**WORK TO COMPLETE:**
Write out, word for word, only the data from its first line to the line containing "import HarnessLib".

Data records:
»»

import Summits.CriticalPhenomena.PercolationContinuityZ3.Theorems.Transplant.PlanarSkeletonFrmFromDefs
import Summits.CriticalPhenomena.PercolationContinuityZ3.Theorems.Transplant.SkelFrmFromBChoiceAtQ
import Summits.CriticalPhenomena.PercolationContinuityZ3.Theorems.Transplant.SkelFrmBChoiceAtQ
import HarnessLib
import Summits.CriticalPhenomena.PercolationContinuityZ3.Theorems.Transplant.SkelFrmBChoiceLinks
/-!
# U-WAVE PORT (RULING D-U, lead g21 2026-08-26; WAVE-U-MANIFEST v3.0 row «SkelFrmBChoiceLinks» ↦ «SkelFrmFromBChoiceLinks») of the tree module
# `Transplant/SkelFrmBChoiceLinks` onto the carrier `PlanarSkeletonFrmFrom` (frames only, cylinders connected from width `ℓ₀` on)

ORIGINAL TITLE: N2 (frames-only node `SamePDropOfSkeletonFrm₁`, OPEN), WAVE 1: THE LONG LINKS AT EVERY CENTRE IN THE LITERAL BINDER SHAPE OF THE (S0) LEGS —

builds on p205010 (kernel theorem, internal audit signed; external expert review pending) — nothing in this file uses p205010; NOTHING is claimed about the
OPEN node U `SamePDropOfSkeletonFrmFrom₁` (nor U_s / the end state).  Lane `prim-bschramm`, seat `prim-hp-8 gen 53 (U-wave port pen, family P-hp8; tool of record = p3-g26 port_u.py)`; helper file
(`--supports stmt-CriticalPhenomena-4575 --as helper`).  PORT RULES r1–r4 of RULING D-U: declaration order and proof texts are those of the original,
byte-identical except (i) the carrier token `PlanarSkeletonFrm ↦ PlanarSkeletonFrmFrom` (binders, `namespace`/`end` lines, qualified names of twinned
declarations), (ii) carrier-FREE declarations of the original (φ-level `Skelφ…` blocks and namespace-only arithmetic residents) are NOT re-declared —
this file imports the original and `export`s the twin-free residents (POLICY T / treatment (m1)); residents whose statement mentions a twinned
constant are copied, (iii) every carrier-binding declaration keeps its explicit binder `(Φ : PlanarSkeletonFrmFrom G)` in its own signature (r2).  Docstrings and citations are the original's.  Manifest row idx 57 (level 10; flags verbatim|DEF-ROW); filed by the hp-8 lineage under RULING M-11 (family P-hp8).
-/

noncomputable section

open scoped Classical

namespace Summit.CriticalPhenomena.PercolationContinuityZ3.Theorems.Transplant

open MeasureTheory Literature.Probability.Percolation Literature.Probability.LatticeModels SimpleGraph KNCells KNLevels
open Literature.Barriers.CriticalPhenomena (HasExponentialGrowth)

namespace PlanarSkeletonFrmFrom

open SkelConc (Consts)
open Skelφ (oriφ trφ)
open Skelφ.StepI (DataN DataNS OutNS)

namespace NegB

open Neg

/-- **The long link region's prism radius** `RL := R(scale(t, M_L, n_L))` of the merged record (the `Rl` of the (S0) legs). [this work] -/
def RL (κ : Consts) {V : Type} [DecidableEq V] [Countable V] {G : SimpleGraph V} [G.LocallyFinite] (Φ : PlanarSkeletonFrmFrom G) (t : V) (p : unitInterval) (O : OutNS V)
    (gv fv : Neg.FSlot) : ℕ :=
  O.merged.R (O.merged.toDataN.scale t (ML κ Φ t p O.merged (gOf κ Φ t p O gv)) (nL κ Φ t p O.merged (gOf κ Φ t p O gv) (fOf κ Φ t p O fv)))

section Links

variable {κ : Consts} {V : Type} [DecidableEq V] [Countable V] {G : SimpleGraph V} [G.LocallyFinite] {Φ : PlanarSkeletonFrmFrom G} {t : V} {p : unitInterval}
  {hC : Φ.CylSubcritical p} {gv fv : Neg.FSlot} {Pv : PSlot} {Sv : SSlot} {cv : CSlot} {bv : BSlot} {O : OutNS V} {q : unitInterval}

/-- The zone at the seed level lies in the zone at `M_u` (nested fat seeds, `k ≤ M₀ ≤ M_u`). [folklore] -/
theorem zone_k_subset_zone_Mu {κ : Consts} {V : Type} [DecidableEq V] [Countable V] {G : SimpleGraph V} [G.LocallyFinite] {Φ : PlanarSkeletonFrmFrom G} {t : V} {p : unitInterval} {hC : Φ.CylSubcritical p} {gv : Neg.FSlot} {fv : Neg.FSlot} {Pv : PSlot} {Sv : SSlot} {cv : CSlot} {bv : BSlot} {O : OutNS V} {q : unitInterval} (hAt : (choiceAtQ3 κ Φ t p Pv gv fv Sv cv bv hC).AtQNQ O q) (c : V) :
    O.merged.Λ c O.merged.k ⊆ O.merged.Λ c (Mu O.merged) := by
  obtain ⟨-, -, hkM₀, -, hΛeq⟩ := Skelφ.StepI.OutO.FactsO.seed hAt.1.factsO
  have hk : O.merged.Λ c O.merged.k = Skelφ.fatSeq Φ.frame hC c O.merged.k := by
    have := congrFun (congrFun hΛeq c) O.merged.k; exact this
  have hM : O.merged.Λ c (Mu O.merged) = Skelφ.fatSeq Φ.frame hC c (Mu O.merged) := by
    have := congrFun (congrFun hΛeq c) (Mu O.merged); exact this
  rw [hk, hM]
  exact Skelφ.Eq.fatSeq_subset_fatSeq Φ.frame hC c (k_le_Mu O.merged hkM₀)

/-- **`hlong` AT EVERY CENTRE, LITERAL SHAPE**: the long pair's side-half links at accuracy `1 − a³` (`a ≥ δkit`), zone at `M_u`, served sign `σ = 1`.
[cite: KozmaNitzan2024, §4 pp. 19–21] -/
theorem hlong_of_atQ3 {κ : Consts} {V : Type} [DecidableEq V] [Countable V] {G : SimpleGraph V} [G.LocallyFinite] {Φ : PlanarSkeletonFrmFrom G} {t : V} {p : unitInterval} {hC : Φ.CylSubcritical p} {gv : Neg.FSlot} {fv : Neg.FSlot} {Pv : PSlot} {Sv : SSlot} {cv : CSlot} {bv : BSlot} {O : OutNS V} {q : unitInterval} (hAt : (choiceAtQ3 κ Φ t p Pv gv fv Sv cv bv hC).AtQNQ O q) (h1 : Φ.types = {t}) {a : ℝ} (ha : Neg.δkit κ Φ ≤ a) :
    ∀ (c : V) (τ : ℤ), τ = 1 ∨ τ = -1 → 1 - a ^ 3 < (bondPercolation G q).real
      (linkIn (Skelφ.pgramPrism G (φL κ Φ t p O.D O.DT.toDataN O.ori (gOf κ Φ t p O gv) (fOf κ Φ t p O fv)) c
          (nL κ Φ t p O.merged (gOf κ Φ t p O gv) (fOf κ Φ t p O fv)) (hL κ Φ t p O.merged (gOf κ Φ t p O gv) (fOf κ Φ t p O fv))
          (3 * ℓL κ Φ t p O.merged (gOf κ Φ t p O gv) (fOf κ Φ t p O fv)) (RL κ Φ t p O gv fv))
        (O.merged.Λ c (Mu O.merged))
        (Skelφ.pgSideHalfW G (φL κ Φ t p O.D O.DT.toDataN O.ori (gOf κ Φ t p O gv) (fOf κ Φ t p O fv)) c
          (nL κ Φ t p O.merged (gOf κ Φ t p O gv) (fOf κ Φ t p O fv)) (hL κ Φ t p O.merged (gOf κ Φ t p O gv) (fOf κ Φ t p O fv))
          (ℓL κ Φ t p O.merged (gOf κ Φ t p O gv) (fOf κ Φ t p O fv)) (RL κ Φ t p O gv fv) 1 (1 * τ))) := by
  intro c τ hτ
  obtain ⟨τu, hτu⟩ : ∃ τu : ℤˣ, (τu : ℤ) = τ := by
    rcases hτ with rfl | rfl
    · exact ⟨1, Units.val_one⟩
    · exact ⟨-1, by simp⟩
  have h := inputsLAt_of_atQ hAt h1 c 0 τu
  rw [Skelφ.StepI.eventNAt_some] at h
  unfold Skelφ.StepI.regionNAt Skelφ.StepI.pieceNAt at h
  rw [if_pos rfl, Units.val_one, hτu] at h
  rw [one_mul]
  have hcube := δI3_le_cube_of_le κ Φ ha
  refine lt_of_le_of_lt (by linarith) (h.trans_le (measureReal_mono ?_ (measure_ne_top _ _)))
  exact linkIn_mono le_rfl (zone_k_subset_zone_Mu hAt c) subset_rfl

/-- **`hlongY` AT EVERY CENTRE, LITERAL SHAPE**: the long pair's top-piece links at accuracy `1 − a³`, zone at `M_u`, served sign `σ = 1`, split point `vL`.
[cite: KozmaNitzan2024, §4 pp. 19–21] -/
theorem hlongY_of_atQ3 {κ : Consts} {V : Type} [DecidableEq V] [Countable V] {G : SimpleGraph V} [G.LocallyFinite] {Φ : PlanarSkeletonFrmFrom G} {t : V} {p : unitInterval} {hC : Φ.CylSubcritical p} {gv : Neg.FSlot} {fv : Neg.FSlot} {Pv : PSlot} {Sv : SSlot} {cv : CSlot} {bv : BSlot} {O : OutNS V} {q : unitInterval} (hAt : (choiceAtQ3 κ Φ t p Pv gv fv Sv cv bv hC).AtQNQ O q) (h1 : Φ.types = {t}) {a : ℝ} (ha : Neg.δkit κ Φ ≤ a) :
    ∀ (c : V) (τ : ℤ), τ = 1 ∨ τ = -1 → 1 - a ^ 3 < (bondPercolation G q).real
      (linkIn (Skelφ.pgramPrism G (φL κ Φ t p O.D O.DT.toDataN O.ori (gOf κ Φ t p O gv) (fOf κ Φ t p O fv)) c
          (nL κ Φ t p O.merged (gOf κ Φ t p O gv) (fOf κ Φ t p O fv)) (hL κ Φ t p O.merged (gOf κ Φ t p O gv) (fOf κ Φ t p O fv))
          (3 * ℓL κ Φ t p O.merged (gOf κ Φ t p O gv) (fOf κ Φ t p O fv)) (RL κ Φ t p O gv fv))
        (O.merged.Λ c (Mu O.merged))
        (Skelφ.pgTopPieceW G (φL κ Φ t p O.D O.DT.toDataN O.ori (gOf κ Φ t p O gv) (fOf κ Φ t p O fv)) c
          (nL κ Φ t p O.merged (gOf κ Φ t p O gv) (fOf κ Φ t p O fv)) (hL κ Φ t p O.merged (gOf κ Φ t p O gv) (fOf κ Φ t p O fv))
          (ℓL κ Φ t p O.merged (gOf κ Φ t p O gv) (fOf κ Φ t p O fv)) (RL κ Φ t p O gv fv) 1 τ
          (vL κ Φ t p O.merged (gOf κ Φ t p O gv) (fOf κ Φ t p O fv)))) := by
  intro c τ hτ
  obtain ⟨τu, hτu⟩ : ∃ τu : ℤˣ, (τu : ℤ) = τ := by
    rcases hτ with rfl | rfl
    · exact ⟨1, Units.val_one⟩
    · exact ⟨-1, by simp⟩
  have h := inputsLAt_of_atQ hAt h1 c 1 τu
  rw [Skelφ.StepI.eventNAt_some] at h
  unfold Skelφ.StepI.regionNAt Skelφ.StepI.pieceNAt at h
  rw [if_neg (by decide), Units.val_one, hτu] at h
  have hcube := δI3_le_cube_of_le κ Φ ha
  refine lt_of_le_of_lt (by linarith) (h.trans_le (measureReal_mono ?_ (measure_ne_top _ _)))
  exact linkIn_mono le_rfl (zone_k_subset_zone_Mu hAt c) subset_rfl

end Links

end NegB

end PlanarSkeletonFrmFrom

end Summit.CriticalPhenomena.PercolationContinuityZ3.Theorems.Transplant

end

««

**RESPONSE:**
import Summits.CriticalPhenomena.PercolationContinuityZ3.Theorems.Transplant.PlanarSkeletonFrmFromDefs
import Summits.CriticalPhenomena.PercolationContinuityZ3.Theorems.Transplant.SkelFrmFromBChoiceAtQ
import Summits.CriticalPhenomena.PercolationContinuityZ3.Theorems.Transplant.SkelFrmBChoiceAtQ
import HarnessLib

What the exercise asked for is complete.